▸ **What to work on**
Below are the records. Retype exactly the lines between the lines holding "intermediate Jacobians*, J." and "is generated by", inclusive.

-------- Dataset records

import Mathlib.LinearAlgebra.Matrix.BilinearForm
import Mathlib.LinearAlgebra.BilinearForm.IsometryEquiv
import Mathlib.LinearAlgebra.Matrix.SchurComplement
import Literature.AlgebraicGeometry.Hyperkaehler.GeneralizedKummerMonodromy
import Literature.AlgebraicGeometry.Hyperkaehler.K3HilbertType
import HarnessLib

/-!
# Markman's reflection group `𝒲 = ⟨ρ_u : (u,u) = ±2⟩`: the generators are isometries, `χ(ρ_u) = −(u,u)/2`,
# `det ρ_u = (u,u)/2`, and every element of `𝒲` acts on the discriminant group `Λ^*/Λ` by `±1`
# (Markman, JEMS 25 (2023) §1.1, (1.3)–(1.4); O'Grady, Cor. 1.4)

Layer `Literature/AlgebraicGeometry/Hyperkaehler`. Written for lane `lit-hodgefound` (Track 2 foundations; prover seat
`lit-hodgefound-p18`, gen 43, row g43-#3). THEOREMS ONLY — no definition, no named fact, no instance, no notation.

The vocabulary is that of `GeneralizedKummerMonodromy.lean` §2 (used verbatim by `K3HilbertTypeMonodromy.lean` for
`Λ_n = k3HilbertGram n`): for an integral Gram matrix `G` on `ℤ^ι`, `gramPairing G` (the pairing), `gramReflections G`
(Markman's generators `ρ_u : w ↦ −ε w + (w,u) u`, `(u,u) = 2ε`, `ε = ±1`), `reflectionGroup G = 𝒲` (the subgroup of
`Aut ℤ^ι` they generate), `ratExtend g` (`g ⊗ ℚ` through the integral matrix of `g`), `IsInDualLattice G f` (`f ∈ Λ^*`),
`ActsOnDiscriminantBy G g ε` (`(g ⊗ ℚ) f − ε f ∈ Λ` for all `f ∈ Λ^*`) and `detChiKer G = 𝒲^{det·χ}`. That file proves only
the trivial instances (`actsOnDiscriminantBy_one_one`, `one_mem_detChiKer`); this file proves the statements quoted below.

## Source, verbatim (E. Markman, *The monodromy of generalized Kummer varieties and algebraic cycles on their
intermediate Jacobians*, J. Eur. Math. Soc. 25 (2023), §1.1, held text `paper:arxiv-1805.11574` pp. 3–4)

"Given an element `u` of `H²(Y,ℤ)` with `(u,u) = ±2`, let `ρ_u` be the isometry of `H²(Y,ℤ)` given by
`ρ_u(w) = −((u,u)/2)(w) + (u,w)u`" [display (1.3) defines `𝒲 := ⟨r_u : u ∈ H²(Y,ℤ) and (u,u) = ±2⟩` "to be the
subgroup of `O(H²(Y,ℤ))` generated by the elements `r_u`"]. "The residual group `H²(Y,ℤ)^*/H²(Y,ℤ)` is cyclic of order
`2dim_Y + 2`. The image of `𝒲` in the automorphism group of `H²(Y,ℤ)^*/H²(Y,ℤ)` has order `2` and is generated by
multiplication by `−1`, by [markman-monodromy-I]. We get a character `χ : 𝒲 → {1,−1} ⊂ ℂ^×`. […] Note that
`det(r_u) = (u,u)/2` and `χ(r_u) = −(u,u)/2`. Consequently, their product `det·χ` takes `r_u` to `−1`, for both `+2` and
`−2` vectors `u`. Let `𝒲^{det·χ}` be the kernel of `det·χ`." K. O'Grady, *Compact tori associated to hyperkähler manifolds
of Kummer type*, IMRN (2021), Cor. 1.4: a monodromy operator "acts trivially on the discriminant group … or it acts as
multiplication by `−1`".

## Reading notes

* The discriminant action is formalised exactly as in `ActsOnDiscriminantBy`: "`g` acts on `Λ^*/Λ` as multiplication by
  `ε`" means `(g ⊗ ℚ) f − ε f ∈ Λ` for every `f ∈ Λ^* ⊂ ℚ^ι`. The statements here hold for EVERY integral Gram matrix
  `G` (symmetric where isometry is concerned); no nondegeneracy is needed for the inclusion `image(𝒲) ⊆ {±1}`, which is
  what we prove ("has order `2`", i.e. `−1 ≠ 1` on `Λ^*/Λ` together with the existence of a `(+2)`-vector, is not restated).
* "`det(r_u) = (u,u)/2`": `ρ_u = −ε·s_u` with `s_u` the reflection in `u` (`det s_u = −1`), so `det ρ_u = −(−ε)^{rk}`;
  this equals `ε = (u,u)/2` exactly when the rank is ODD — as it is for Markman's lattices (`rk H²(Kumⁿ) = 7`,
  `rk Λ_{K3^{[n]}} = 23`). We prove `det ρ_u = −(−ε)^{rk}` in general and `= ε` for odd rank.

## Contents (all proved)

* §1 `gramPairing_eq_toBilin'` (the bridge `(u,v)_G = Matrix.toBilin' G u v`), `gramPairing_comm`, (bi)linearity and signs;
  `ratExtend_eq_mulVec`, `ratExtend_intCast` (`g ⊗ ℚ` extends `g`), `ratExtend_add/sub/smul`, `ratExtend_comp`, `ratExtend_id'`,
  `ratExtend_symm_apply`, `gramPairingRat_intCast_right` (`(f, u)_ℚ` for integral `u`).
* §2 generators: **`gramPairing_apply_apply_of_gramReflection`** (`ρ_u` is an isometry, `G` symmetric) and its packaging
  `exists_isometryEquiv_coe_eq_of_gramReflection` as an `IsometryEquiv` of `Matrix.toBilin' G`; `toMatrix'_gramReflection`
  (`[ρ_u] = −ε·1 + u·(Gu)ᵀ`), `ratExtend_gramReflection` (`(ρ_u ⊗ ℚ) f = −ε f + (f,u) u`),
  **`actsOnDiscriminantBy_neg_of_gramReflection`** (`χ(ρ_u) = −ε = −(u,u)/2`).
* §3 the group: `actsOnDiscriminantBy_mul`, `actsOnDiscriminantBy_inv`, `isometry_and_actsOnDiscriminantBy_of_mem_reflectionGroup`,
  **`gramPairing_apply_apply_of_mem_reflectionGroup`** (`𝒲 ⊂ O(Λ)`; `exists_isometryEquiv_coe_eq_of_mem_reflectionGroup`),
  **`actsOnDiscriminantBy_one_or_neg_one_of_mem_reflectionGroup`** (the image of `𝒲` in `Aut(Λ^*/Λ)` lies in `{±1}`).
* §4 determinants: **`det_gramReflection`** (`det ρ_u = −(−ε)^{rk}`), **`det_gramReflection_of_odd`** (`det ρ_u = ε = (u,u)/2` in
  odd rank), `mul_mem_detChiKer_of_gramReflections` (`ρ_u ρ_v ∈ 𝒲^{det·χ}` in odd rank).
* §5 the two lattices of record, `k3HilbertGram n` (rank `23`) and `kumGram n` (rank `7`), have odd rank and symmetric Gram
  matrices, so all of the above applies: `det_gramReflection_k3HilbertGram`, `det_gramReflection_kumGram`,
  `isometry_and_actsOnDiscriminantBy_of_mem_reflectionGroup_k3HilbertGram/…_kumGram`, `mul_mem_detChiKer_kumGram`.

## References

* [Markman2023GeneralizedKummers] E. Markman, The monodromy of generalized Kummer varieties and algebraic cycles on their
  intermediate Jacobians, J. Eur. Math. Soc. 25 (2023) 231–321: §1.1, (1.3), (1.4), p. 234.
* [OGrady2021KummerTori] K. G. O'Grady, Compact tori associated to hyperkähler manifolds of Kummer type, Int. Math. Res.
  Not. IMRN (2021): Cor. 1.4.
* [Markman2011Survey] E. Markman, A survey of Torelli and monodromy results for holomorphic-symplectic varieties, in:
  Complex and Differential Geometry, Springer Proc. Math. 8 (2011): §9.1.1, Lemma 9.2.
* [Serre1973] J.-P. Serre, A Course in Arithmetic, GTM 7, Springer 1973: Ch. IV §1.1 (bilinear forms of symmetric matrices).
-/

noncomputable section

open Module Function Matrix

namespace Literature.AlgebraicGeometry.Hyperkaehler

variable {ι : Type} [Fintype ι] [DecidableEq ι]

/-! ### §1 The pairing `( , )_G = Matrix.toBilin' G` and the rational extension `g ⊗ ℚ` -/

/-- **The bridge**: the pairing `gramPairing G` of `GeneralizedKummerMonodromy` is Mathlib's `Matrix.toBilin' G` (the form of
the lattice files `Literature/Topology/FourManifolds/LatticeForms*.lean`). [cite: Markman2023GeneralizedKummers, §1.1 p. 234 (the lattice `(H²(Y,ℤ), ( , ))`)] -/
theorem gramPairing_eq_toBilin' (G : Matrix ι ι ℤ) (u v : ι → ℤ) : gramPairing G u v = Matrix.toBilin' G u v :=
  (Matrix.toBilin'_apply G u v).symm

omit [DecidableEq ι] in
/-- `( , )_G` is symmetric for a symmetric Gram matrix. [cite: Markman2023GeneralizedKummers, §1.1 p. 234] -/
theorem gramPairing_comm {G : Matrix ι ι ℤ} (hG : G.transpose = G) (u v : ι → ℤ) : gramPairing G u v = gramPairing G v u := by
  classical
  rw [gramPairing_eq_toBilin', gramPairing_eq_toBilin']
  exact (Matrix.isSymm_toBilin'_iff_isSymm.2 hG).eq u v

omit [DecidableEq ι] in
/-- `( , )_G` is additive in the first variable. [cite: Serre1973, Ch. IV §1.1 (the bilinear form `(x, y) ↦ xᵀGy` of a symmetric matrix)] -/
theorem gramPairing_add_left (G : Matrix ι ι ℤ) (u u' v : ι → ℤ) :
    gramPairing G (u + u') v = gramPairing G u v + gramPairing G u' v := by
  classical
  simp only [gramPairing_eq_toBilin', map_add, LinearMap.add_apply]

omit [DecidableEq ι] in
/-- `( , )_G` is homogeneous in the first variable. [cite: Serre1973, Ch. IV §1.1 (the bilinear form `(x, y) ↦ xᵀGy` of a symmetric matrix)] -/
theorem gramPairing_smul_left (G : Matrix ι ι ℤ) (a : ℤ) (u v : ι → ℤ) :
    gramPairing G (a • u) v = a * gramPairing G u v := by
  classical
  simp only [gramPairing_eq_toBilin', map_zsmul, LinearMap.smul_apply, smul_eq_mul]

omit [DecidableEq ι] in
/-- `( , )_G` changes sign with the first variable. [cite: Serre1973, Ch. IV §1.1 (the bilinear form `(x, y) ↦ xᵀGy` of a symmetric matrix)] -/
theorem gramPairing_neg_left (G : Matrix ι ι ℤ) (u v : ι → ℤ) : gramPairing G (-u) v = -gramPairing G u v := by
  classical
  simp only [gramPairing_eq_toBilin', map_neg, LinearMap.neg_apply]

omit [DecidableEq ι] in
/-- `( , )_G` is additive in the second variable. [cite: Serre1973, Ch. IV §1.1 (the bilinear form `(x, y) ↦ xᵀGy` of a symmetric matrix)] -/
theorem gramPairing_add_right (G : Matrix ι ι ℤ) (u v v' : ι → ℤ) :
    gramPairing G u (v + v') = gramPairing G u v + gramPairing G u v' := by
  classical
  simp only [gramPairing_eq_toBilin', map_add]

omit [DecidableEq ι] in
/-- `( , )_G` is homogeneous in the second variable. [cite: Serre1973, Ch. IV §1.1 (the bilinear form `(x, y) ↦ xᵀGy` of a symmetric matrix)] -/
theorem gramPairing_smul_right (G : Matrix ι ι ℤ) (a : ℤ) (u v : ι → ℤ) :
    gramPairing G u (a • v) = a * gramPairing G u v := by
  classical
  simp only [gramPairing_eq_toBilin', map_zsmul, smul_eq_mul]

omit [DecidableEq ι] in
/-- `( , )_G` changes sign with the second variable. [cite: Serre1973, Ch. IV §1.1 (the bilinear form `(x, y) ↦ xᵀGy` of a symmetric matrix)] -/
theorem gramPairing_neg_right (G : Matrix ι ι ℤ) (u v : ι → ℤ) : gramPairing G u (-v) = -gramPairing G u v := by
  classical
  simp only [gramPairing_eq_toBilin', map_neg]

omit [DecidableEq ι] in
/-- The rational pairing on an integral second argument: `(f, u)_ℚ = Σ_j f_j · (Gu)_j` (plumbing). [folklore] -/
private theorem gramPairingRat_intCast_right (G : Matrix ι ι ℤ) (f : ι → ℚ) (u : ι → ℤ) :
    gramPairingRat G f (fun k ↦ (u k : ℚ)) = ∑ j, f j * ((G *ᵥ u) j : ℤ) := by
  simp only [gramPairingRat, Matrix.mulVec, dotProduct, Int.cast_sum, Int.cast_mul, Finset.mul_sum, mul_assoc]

----------------

▸ **Solved problem**
intermediate Jacobians*, J. Eur. Math. Soc. 25 (2023), §1.1, held text `paper:arxiv-1805.11574` pp. 3–4)

"Given an element `u` of `H²(Y,ℤ)` with `(u,u) = ±2`, let `ρ_u` be the isometry of `H²(Y,ℤ)` given by
`ρ_u(w) = −((u,u)/2)(w) + (u,w)u`" [display (1.3) defines `𝒲 := ⟨r_u : u ∈ H²(Y,ℤ) and (u,u) = ±2⟩` "to be the
subgroup of `O(H²(Y,ℤ))` generated by the elements `r_u`"]. "The residual group `H²(Y,ℤ)^*/H²(Y,ℤ)` is cyclic of order
`2dim_Y + 2`. The image of `𝒲` in the automorphism group of `H²(Y,ℤ)^*/H²(Y,ℤ)` has order `2` and is generated by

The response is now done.